Is the beneficiaries right to receive income or principal from trust reachable by creditors?

Beneficiary's equitable interest is subject to involuntary alienation and is reachable by creditors of beneficiary to extent that it is reachable by beneficiary

Creditor cannot reach trust principal or income until such amounts become payable to beneficiary or are subject to demand

Beneficiary's right to receive income or principal and alienation

Beneficiary's equitable interest is freely alienable unless statute or trust instrument limits right

How are creditors avoided through a pour-over trust?

Assets poured over from will pass outside reach of testator's creditors as long as trust was executed before or simultaneously with will; also applicable to life insurance or other K proceeds

What is a support trust?

Trust that directs the trustee to pay income or principal as necessary to support trust beneficiary

Creditors cannot reach assets of support trust, except to extent that provider of necessity to beneficiary can be paid directly by trustee

What is a discretionary trust?

Trust where trustee is given complete discretion over whether to apply payments of income or principal to beneficiary

If trustee exercises discretion to pay, beneficiary's creditors can reach those assets, unless a spendthrift provision exists

Beneficiary of discretionary trust lacks standing to challenge actions of trustee unless there is clear abuse of discretion

What is a mandatory trust?

Trustee of mandatory trust has not discretion regarding payments and must follow instructions detailed in trust document on how and when to distribute trust property

What is a spendthrift trust?

Trust that expressly restricts beneficiary's power to voluntarily or involuntarily transfer his equitable interest

In NY, grantor may not create self-settled spendthrift trust merely to evade creditors

In NY, beneficiary of trust has no right to alienate or assign his interest in trust income unless grantor has provided otherwise; thus all trusts are spendthrift trusts

Restriction only applies as long as property remains in trust

Spendthrift provisions preclude beneficiary's interests from being reachable in bankruptcy proceedings

What types of creditors are exempt from spendthrift clause provisions?

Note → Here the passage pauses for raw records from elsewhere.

import Literature.Analysis.FluidPDE.ForcedFourierPicardCauchy
import Literature.Analysis.FluidPDE.FourierL2PicardLimit
import HarnessLib

/-!
# The limit of the forced Picard scheme: a Fourier-side mild solution WITH force in the rough class

Sixth file of the FORCED twin of the weighted-`L²` Fourier-side construction of the local smooth
solution of the Navier–Stokes system (T. Tao, Anal. PDE 6 (2013) = arXiv:1108.1165, Thm. 5.4 (ii)
= arXiv Thm. 31 (ii), p. 18: existence of the `H¹` mild solution `(u, p, u₀, f, T)` — "`u` obeys
the Duhamel formula (7)", p. 6 — by the contraction of the forced Duhamel map, proof of Thm. 5.1 =
arXiv Thm. 28, p. 16). Homogeneous twin: `FourierL2PicardLimit`.

Under the forced smallness condition the forced Picard iterates `w_n = picardIterForced c T a b n`
converge at every `(t, ξ)` (geometrically, with every polynomial weight:
`ForcedFourierPicardCauchy`) to the pointwise limit `w = picardLimitForced c T a b`. This file
establishes the properties of the limit consumed by the interface `IsSobolevMildForced`
(`ForcedFourierDuhamelDefs`):

* `w = h + F − D` with `h(t) = heat(clamp t) • a`, `F = forcing c T b` and `D` **jointly
  continuous** (`continuous_hFsub_picardLimitForced`), so that `E = h − w = D − F` is jointly
  measurable, continuous in time at each frequency, with pointwise polynomial decay of every order
  uniformly in time (`measurable_hsub_picardLimitForced`, `continuous_hsub_picardLimitForced_time`,
  `exists_hasDecay_hsub_picardLimitForced`) — the force coefficients `b` are taken in the WIDE
  class (jointly measurable, continuous in time at each frequency, uniform decay: the class of the
  Leray-projected transform of a Schwartz force, discontinuous at `ξ = 0`);
* the **forced mild (Duhamel) equation** `w = duhamelForced c T a b w`
  (`picardLimitForced_eq_duhamelForced`), the initial value `w(0) = a` (`picardLimitForced_zero`),
  the divergence-free condition (`sum_mul_picardLimitForced`, from divergence-free `a` AND `b`) and
  the conjugation symmetry (`picardLimitForced_conj_symm`), the last two by induction along the
  iteration in the `L²` class (`sum_mul_duhamel_of_tendsto`/`sum_mul_forcing`,
  `duhamel_conj_symm_of_tendsto`/`forcing_conj_symm`).

No definitions, no named facts.

## Mathlib / tree search

Tree (reused as black boxes): `sum_mul_duhamel_of_tendsto`, `duhamel_conj_symm_of_tendsto`
(`FourierL2PicardLimit`), `exp_weight_enorm_duhamelIntegral_hsub_sub_le'`, `diff_majorant_le`
(`FourierL2PicardDifference`), `memLp_hsub_apply'`, `tendsto_eLpNorm_hsub_apply'`,
`aestronglyMeasurable_hsub_slice'` (`FourierL2PicardClass`); forced inputs
`exists_geometric_norm_bound_diff_picardIterForced` (`ForcedFourierPicardCauchy`),
`exists_uniform_hasDecay_picardIterForced'` (`ForcedFourierPicardWeighted`),
`class_picardIterForced'` (`ForcedFourierPicardBounds`), `sum_mul_forcing'`, `forcing_conj_symm'`,
`measurable_uncurry_forcing'`, `continuous_forcing_time'` (`ForcedFourierDuhamelForcingMeasurable`).

## References

* T. Tao, Anal. PDE 6 (2013) = arXiv:1108.1165, (7) p. 3, p. 6, Thm. 5.4 (ii) = arXiv Thm. 31
  (p. 18) and the proof of Thm. 5.1 = arXiv Thm. 28 (p. 16). [Tao2011]
* J. Leray, Acta Math. 63 (1934), §19 (successive approximations). [Leray1934]
-/

noncomputable section

open MeasureTheory Real Set Filter Function intervalIntegral
open scoped ENNReal NNReal ComplexConjugate Convolution
open _root_.Topology

namespace Literature.Analysis.FluidPDE.FourierNS

/-! ### The limit and its class -/

section Limit

variable {c T : ℝ} {a : EuclideanSpace ℝ (Fin 3) → Fin 3 → ℂ}
  {b : ℝ → EuclideanSpace ℝ (Fin 3) → Fin 3 → ℂ}

/-- The pointwise Cauchy property of the forced Picard iterates under the smallness condition.
[cite: Tao2011, Thm. 5.4 (ii) (arXiv Thm. 31); proof of Thm. 5.1 (arXiv Thm. 28, p. 16)] -/
theorem cauchySeq_picardIterForced (hc : 0 < c) (hT : 0 ≤ T) (ha : AEStronglyMeasurable a volume)
    (haw : ∀ (k : ℕ) j, ∫⁻ η, (ENNReal.ofReal ((1 + ‖η‖) ^ k) * ‖a η j‖ₑ) ^ 2 < ⊤)
    (hbm : Measurable (uncurry b)) (hbt : ∀ ξ, Continuous fun s => b s ξ)
    (hbd : ∀ K : ℕ, ∃ B : ℝ, ∀ s, HasDecay K B (b s))
    {δ₁ δ₂ : ℝ≥0∞} (hδ₁ : δ₁ < ⊤) (hδ₂ : δ₂ < ⊤)
    (hα₁ : ∫⁻ η, (ENNReal.ofReal ‖η‖ * ∑ j, ‖a η j‖ₑ) ^ 2 ≤ δ₁)
    (hα₂ : ∫⁻ η, (ENNReal.ofReal (‖η‖ ^ 2) * ∑ j, ‖a η j‖ₑ) ^ 2 ≤ δ₂)
    (hF₁ : ∀ t ∈ Icc 0 T, ∫⁻ η, (ENNReal.ofReal ‖η‖ * ∑ j, ‖forcing c T b t η j‖ₑ) ^ 2 ≤ δ₁)
    (hG₁ : ∫⁻ t in Ioc 0 T, ∫⁻ η, (ENNReal.ofReal (‖η‖ ^ 2) *
      ∑ j, ‖forcing c T b t η j‖ₑ) ^ 2 ≤ ENNReal.ofReal c⁻¹ * δ₁)
    (hF₂ : ∀ t ∈ Icc 0 T, ∫⁻ η, (ENNReal.ofReal (‖η‖ ^ 2) * ∑ j, ‖forcing c T b t η j‖ₑ) ^ 2 ≤ δ₂)
    (hG₂ : ∫⁻ t in Ioc 0 T, ∫⁻ η, (ENNReal.ofReal (‖η‖ ^ 3) *
      ∑ j, ‖forcing c T b t η j‖ₑ) ^ 2 ≤ ENNReal.ofReal c⁻¹ * δ₂)
    (hs : 36864 * (ENNReal.ofReal (4 * π) * (Fintype.card (Fin 3) : ℝ≥0∞) ^ 2) ^ 2 *
        ((SNormLESNormFDerivOfEqConst ℂ (volume : Measure (EuclideanSpace ℝ (Fin 3))) 2 *
          ENNReal.ofReal (2 * π)) ^ (3 / 2 : ℝ)) ^ 2 * ENNReal.ofReal c⁻¹ *
        (ENNReal.ofReal T * ENNReal.ofReal c⁻¹) ^ (1 / 2 : ℝ) * δ₁ ≤ 1) (t : ℝ) (ξ : EuclideanSpace ℝ (Fin 3)) :
    CauchySeq fun n => picardIterForced c T a b n t ξ := by
  obtain ⟨B, hB⟩ := exists_geometric_norm_bound_diff_picardIterForced hc hT ha haw hbm hbt hbd hδ₁ hδ₂ hα₁ hα₂ hF₁ hG₁ hF₂ hG₂ hs 0
  refine cauchySeq_of_le_geometric (1 / 2) B (by norm_num) fun n => ?_
  rw [dist_eq_norm, ← norm_neg, neg_sub]
  simpa using hB n t ξ

/-- The forced iterates converge to `picardLimitForced`.
[cite: Tao2011, Thm. 5.4 (ii) (arXiv Thm. 31); proof of Thm. 5.1 (arXiv Thm. 28, p. 16)] -/
theorem tendsto_picardIterForced_picardLimitForced (hc : 0 < c) (hT : 0 ≤ T) (ha : AEStronglyMeasurable a volume)
    (haw : ∀ (k : ℕ) j, ∫⁻ η, (ENNReal.ofReal ((1 + ‖η‖) ^ k) * ‖a η j‖ₑ) ^ 2 < ⊤)
    (hbm : Measurable (uncurry b)) (hbt : ∀ ξ, Continuous fun s => b s ξ)
    (hbd : ∀ K : ℕ, ∃ B : ℝ, ∀ s, HasDecay K B (b s))
    {δ₁ δ₂ : ℝ≥0∞} (hδ₁ : δ₁ < ⊤) (hδ₂ : δ₂ < ⊤)
    (hα₁ : ∫⁻ η, (ENNReal.ofReal ‖η‖ * ∑ j, ‖a η j‖ₑ) ^ 2 ≤ δ₁)
    (hα₂ : ∫⁻ η, (ENNReal.ofReal (‖η‖ ^ 2) * ∑ j, ‖a η j‖ₑ) ^ 2 ≤ δ₂)
    (hF₁ : ∀ t ∈ Icc 0 T, ∫⁻ η, (ENNReal.ofReal ‖η‖ * ∑ j, ‖forcing c T b t η j‖ₑ) ^ 2 ≤ δ₁)
    (hG₁ : ∫⁻ t in Ioc 0 T, ∫⁻ η, (ENNReal.ofReal (‖η‖ ^ 2) *
      ∑ j, ‖forcing c T b t η j‖ₑ) ^ 2 ≤ ENNReal.ofReal c⁻¹ * δ₁)
    (hF₂ : ∀ t ∈ Icc 0 T, ∫⁻ η, (ENNReal.ofReal (‖η‖ ^ 2) * ∑ j, ‖forcing c T b t η j‖ₑ) ^ 2 ≤ δ₂)
    (hG₂ : ∫⁻ t in Ioc 0 T, ∫⁻ η, (ENNReal.ofReal (‖η‖ ^ 3) *
      ∑ j, ‖forcing c T b t η j‖ₑ) ^ 2 ≤ ENNReal.ofReal c⁻¹ * δ₂)
    (hs : 36864 * (ENNReal.ofReal (4 * π) * (Fintype.card (Fin 3) : ℝ≥0∞) ^ 2) ^ 2 *
        ((SNormLESNormFDerivOfEqConst ℂ (volume : Measure (EuclideanSpace ℝ (Fin 3))) 2 *
          ENNReal.ofReal (2 * π)) ^ (3 / 2 : ℝ)) ^ 2 * ENNReal.ofReal c⁻¹ *
        (ENNReal.ofReal T * ENNReal.ofReal c⁻¹) ^ (1 / 2 : ℝ) * δ₁ ≤ 1) (t : ℝ) (ξ : EuclideanSpace ℝ (Fin 3)) :
    Tendsto (fun n => picardIterForced c T a b n t ξ) atTop (𝓝 (picardLimitForced c T a b t ξ)) :=
  (cauchySeq_picardIterForced hc hT ha haw hbm hbt hbd hδ₁ hδ₂ hα₁ hα₂ hF₁ hG₁ hF₂ hG₂ hs t ξ).tendsto_limUnder

/-- **Weighted rate of convergence of the forced scheme**: for every `K` there is `B` with
`(1+‖ξ‖)^K ‖picardIterForced n t ξ - picardLimitForced t ξ‖ ≤ B (1/2)^n` for all `n, t, ξ`.
[cite: Tao2011, Thm. 5.4 (ii) (arXiv Thm. 31); proof of Thm. 5.1 (arXiv Thm. 28, p. 16)] -/
theorem exists_norm_picardIterForced_sub_picardLimitForced_le (hc : 0 < c) (hT : 0 ≤ T)
    (ha : AEStronglyMeasurable a volume)
    (haw : ∀ (k : ℕ) j, ∫⁻ η, (ENNReal.ofReal ((1 + ‖η‖) ^ k) * ‖a η j‖ₑ) ^ 2 < ⊤)
    (hbm : Measurable (uncurry b)) (hbt : ∀ ξ, Continuous fun s => b s ξ)
    (hbd : ∀ K : ℕ, ∃ B : ℝ, ∀ s, HasDecay K B (b s))
    {δ₁ δ₂ : ℝ≥0∞} (hδ₁ : δ₁ < ⊤) (hδ₂ : δ₂ < ⊤)
    (hα₁ : ∫⁻ η, (ENNReal.ofReal ‖η‖ * ∑ j, ‖a η j‖ₑ) ^ 2 ≤ δ₁)
    (hα₂ : ∫⁻ η, (ENNReal.ofReal (‖η‖ ^ 2) * ∑ j, ‖a η j‖ₑ) ^ 2 ≤ δ₂)
    (hF₁ : ∀ t ∈ Icc 0 T, ∫⁻ η, (ENNReal.ofReal ‖η‖ * ∑ j, ‖forcing c T b t η j‖ₑ) ^ 2 ≤ δ₁)
    (hG₁ : ∫⁻ t in Ioc 0 T, ∫⁻ η, (ENNReal.ofReal (‖η‖ ^ 2) *
      ∑ j, ‖forcing c T b t η j‖ₑ) ^ 2 ≤ ENNReal.ofReal c⁻¹ * δ₁)
    (hF₂ : ∀ t ∈ Icc 0 T, ∫⁻ η, (ENNReal.ofReal (‖η‖ ^ 2) * ∑ j, ‖forcing c T b t η j‖ₑ) ^ 2 ≤ δ₂)
    (hG₂ : ∫⁻ t in Ioc 0 T, ∫⁻ η, (ENNReal.ofReal (‖η‖ ^ 3) *
      ∑ j, ‖forcing c T b t η j‖ₑ) ^ 2 ≤ ENNReal.ofReal c⁻¹ * δ₂)
    (hs : 36864 * (ENNReal.ofReal (4 * π) * (Fintype.card (Fin 3) : ℝ≥0∞) ^ 2) ^ 2 *
        ((SNormLESNormFDerivOfEqConst ℂ (volume : Measure (EuclideanSpace ℝ (Fin 3))) 2 *
          ENNReal.ofReal (2 * π)) ^ (3 / 2 : ℝ)) ^ 2 * ENNReal.ofReal c⁻¹ *
        (ENNReal.ofReal T * ENNReal.ofReal c⁻¹) ^ (1 / 2 : ℝ) * δ₁ ≤ 1) (K : ℕ) :
    ∃ B : ℝ, ∀ n t ξ, (1 + ‖ξ‖) ^ K * ‖picardIterForced c T a b n t ξ - picardLimitForced c T a b t ξ‖ ≤
      B * (1 / 2) ^ n := by
  obtain ⟨B, hB⟩ := exists_geometric_norm_bound_diff_picardIterForced hc hT ha haw hbm hbt hbd hδ₁ hδ₂ hα₁ hα₂ hF₁ hG₁ hF₂ hG₂ hs K
  refine ⟨2 * B, fun n t ξ => ?_⟩
  have hw : (0 : ℝ) < (1 + ‖ξ‖) ^ K := by positivity
  have hdist : ∀ m, dist (picardIterForced c T a b m t ξ) (picardIterForced c T a b (m + 1) t ξ) ≤
      B * ((1 + ‖ξ‖) ^ K)⁻¹ * (1 / 2) ^ m := fun m => by
    rw [dist_eq_norm, ← norm_neg, neg_sub, mul_assoc, mul_comm ((1 + ‖ξ‖) ^ K)⁻¹, ← mul_assoc,
      ← div_eq_mul_inv, le_div_iff₀ hw, mul_comm]
    exact hB m t ξ
  have h := dist_le_of_le_geometric_of_tendsto (1 / 2) (B * ((1 + ‖ξ‖) ^ K)⁻¹) (by norm_num) hdist
    (tendsto_picardIterForced_picardLimitForced hc hT ha haw hbm hbt hbd hδ₁ hδ₂ hα₁ hα₂ hF₁ hG₁ hF₂ hG₂ hs t ξ) n
  rw [dist_eq_norm] at h
  calc (1 + ‖ξ‖) ^ K * ‖picardIterForced c T a b n t ξ - picardLimitForced c T a b t ξ‖
      ≤ (1 + ‖ξ‖) ^ K * (B * ((1 + ‖ξ‖) ^ K)⁻¹ * (1 / 2) ^ n / (1 - 1 / 2)) :=
        mul_le_mul_of_nonneg_left h hw.le
    _ = 2 * B * (1 / 2) ^ n := by field_simp; ring

/-- The limit of the forced scheme only sees the clamped time.
[cite: Tao2011, Thm. 5.4 (ii) (arXiv Thm. 31), Duhamel formula (7)] -/
theorem picardLimitForced_clamp (hT : 0 ≤ T) (t : ℝ) : picardLimitForced c T a b (clamp T t) = picardLimitForced c T a b t := by
  funext ξ
  simp only [picardLimitForced, picardIterForced_clamp hT]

Spendthrift clauses don't apply to
(1) children and spouses entitled to support
(2) creditors that provide basic necessities to beneficiary
(3) holders of federal tax liens
(4) excess income beyond that needed for support and education
(5) 10% levy available to judgment creditors
(6) transfers containing fraudulent conveyance with purpose to delay, defraud, or defeat creditors

If settlor is also the beneficiary, then spendthrift protection no available

When does a trust terminate?

(1) Automatically terminates when trust purpose has been accomplished
(2) Revocation by Will
(3) Court modification and termination

What is the Claflin Doctrine?

A trustee can block a premature trust termination if the trust is shown to have an unfulfilled material purpose, even if all the beneficiaries have agreed to terminate

Discretionary trusts, support trusts, spendthrift trusts, and age-dependent trusts all have intrinsically unfulfilled material purposes

When can a trust be revoked by will?

CL: trust expressly provided for revocability by will
UTC: trust can be revoked by will unless trust expressly provides for another method of revocation
NY: revocation of lifetime trust by will permitted as long as grantor expressly reserved right to revoke

When can a court modify or terminate a trust?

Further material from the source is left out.